Among the lines below, take the one holding "have hle : ∫⁻", the one holding "-- Hölder on", and all lines between them. Set them down exactly.

Collected data:
┄┄┄┄┄┄┄┄┄┄┄┄┄┄┄┄┄┄┄┄

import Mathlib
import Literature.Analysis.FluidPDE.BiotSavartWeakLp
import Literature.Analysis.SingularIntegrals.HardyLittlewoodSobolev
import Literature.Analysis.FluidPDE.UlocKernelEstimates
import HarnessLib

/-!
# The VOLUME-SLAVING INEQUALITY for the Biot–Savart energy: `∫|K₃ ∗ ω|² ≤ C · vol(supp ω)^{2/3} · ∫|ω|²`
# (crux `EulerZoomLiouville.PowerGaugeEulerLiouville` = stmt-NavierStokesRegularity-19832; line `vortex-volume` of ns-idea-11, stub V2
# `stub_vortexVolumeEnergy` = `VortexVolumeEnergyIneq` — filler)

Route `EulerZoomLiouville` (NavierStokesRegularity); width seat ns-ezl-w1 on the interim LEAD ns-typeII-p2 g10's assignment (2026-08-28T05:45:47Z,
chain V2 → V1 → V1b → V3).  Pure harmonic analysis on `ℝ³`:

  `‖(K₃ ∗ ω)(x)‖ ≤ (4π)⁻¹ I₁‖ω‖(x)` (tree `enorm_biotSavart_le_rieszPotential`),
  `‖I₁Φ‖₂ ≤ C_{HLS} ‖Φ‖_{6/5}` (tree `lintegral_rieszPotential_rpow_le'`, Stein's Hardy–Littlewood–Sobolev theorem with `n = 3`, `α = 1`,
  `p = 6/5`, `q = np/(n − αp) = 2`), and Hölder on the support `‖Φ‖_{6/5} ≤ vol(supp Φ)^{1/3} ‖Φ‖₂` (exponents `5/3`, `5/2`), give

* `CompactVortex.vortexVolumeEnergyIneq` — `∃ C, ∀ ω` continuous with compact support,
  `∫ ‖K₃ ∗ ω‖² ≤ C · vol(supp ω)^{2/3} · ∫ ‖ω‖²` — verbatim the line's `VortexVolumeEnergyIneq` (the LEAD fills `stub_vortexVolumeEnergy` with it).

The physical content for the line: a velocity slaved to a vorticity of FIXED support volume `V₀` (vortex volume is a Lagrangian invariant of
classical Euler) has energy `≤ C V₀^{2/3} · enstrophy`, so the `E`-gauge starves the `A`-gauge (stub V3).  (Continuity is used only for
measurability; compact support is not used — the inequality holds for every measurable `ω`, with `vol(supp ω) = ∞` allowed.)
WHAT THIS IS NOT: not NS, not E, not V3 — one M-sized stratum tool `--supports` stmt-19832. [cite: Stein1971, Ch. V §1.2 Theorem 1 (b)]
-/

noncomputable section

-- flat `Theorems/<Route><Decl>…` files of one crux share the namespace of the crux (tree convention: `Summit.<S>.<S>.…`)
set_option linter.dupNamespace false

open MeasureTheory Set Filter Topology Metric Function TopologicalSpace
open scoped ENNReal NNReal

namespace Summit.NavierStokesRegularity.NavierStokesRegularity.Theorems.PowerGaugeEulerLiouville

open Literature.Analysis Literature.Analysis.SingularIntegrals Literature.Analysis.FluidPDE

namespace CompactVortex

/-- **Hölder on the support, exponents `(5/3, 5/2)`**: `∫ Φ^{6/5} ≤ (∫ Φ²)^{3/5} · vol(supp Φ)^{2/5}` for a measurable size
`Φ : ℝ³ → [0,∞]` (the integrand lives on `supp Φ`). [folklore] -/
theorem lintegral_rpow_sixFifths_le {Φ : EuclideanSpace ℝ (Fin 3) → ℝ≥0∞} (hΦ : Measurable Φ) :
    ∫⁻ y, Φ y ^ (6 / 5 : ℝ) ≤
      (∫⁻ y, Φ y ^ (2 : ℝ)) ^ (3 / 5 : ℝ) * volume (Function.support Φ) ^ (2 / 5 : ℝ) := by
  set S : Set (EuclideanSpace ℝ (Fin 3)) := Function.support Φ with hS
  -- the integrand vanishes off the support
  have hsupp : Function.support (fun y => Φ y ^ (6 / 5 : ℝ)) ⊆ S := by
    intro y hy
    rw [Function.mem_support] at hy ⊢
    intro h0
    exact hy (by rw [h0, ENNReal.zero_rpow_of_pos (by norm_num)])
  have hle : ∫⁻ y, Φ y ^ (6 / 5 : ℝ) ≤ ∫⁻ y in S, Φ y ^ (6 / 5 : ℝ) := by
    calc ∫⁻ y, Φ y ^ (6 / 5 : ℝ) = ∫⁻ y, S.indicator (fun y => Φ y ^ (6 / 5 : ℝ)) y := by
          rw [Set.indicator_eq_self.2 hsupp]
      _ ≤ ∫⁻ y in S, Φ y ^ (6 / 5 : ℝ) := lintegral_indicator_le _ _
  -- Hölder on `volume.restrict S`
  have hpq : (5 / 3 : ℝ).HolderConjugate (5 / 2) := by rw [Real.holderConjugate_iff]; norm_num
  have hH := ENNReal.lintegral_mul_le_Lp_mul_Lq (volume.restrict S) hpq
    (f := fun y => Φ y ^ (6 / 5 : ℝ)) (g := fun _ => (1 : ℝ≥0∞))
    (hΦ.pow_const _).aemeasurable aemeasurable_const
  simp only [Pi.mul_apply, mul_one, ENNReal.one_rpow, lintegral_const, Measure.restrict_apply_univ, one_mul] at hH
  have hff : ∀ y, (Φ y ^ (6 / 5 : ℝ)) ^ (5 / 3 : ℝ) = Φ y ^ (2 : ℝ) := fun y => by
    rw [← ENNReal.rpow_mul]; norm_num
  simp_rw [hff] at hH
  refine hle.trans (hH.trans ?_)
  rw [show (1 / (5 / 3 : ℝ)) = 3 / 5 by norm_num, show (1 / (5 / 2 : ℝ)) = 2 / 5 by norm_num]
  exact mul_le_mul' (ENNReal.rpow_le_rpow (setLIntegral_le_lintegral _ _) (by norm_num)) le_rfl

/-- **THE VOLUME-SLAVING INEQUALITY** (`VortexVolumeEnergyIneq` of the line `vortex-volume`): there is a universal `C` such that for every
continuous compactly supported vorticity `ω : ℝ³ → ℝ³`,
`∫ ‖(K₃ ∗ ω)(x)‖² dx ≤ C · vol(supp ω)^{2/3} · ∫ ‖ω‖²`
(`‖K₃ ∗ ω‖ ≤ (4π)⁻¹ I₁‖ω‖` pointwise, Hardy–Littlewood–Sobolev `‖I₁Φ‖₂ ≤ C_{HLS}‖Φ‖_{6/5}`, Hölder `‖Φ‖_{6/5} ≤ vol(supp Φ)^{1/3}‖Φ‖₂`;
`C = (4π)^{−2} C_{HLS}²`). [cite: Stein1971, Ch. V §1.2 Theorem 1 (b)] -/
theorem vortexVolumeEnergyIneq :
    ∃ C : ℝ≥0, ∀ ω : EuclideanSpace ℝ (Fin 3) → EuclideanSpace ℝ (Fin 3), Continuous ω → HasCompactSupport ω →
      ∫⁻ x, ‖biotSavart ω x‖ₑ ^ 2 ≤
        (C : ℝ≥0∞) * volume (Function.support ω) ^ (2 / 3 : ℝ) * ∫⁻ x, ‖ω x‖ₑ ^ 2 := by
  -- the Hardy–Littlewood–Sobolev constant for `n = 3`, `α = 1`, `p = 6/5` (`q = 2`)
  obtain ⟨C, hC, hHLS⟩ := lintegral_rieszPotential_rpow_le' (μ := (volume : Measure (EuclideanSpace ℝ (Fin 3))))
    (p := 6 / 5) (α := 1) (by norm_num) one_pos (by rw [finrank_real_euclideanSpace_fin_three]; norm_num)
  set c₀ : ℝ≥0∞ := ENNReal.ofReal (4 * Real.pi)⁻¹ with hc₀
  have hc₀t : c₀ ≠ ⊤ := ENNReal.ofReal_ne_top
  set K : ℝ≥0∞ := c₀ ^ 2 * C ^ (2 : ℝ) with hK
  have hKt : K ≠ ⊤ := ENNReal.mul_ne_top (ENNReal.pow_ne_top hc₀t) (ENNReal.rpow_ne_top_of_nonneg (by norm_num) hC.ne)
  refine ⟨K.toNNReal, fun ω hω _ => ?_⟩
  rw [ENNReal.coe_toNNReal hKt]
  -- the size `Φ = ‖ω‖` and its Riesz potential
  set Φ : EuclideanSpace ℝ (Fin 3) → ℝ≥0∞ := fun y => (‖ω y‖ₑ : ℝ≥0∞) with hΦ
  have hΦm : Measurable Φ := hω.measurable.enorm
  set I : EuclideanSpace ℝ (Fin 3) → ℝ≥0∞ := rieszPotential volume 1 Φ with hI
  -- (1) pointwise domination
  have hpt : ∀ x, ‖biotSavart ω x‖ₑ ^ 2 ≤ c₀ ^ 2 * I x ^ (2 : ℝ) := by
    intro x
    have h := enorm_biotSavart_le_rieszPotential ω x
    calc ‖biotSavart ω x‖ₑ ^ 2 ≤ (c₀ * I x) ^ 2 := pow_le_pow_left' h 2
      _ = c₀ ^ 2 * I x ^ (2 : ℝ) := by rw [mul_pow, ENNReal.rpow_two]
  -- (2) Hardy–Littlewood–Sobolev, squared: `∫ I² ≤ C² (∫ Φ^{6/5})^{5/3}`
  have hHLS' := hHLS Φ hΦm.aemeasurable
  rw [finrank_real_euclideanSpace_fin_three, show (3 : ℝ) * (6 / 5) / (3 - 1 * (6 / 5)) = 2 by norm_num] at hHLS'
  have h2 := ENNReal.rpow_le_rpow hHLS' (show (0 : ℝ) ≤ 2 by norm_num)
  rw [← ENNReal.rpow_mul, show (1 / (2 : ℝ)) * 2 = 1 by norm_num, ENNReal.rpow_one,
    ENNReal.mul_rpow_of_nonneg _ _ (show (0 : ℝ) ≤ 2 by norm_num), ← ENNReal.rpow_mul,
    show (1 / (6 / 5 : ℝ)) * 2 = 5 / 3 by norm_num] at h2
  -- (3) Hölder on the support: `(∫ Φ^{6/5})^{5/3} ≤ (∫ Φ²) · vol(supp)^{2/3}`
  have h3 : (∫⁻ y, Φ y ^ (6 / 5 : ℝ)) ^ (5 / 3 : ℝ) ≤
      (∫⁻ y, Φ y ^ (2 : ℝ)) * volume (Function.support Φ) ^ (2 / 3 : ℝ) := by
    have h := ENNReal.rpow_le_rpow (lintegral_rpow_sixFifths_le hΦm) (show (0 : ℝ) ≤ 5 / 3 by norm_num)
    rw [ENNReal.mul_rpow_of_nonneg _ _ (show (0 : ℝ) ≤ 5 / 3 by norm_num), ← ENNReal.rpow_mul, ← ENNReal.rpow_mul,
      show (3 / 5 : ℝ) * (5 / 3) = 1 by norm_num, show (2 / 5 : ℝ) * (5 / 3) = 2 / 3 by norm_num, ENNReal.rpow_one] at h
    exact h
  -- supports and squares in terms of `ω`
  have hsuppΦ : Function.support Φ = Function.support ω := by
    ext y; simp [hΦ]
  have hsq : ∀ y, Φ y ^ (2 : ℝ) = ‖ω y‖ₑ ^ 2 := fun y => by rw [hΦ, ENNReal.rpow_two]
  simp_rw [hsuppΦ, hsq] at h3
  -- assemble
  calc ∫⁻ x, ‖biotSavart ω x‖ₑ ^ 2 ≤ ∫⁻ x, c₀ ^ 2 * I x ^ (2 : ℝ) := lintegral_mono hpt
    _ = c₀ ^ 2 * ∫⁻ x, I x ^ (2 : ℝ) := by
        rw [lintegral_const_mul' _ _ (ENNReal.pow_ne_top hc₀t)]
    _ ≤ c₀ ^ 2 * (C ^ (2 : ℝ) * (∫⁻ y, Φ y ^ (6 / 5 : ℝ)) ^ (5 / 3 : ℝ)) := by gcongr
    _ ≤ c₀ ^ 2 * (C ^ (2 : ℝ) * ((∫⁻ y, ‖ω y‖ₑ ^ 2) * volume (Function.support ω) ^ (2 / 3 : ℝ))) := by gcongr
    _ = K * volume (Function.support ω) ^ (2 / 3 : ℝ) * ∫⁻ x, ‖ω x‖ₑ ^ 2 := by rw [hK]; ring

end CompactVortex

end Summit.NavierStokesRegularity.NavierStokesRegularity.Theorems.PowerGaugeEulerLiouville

┄┄┄┄┄┄┄┄┄┄┄┄┄┄┄┄┄┄┄┄

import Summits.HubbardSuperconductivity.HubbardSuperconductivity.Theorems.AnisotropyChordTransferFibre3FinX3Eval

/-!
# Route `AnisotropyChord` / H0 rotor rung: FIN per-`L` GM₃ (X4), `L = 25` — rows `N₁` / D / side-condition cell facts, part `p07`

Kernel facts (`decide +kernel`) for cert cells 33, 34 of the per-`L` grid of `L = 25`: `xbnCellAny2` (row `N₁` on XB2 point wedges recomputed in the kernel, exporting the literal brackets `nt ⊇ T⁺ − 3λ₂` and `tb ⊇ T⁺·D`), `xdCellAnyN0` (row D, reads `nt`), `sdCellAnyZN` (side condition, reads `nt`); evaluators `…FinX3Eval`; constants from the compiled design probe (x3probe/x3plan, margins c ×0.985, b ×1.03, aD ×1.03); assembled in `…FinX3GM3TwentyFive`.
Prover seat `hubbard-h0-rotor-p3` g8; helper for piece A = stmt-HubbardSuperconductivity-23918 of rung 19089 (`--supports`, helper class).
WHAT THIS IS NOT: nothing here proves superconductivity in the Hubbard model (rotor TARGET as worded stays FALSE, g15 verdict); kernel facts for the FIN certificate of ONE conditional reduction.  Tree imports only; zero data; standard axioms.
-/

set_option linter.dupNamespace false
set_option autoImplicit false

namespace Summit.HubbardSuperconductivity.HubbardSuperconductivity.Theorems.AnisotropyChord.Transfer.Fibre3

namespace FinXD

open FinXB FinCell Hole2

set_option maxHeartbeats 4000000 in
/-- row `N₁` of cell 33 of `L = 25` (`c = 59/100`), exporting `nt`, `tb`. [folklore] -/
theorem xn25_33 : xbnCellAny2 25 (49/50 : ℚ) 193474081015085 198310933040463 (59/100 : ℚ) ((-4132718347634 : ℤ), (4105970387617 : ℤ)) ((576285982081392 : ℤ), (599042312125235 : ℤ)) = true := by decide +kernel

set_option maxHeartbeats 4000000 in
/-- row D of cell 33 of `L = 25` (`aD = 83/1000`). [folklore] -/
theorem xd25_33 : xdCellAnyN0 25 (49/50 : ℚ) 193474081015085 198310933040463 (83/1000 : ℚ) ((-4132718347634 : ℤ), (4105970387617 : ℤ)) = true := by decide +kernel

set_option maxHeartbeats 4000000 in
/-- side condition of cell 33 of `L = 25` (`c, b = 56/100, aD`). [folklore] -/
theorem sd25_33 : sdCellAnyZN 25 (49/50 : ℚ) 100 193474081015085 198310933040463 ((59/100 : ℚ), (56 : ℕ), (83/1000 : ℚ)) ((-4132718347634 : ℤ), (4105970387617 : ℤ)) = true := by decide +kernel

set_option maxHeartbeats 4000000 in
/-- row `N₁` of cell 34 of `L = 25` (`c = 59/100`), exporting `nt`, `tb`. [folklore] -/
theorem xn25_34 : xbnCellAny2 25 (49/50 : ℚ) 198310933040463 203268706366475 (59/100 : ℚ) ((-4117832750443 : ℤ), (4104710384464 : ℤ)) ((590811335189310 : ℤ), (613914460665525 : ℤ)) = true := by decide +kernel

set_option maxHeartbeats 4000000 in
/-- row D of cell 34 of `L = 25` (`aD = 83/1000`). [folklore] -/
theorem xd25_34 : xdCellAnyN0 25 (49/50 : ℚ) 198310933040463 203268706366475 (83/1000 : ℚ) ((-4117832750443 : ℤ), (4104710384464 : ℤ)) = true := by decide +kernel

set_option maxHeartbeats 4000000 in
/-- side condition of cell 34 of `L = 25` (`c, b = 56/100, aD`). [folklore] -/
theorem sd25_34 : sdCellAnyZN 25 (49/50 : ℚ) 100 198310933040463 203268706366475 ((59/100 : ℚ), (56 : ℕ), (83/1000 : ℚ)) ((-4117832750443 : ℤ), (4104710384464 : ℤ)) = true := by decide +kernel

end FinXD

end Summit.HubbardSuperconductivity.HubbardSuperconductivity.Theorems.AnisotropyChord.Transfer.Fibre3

┄┄┄┄┄┄┄┄┄┄┄┄┄┄┄┄┄┄┄┄

Task solution:
  have hle : ∫⁻ y, Φ y ^ (6 / 5 : ℝ) ≤ ∫⁻ y in S, Φ y ^ (6 / 5 : ℝ) := by
    calc ∫⁻ y, Φ y ^ (6 / 5 : ℝ) = ∫⁻ y, S.indicator (fun y => Φ y ^ (6 / 5 : ℝ)) y := by
          rw [Set.indicator_eq_self.2 hsupp]
      _ ≤ ∫⁻ y in S, Φ y ^ (6 / 5 : ℝ) := lintegral_indicator_le _ _
  -- Hölder on `volume.restrict S`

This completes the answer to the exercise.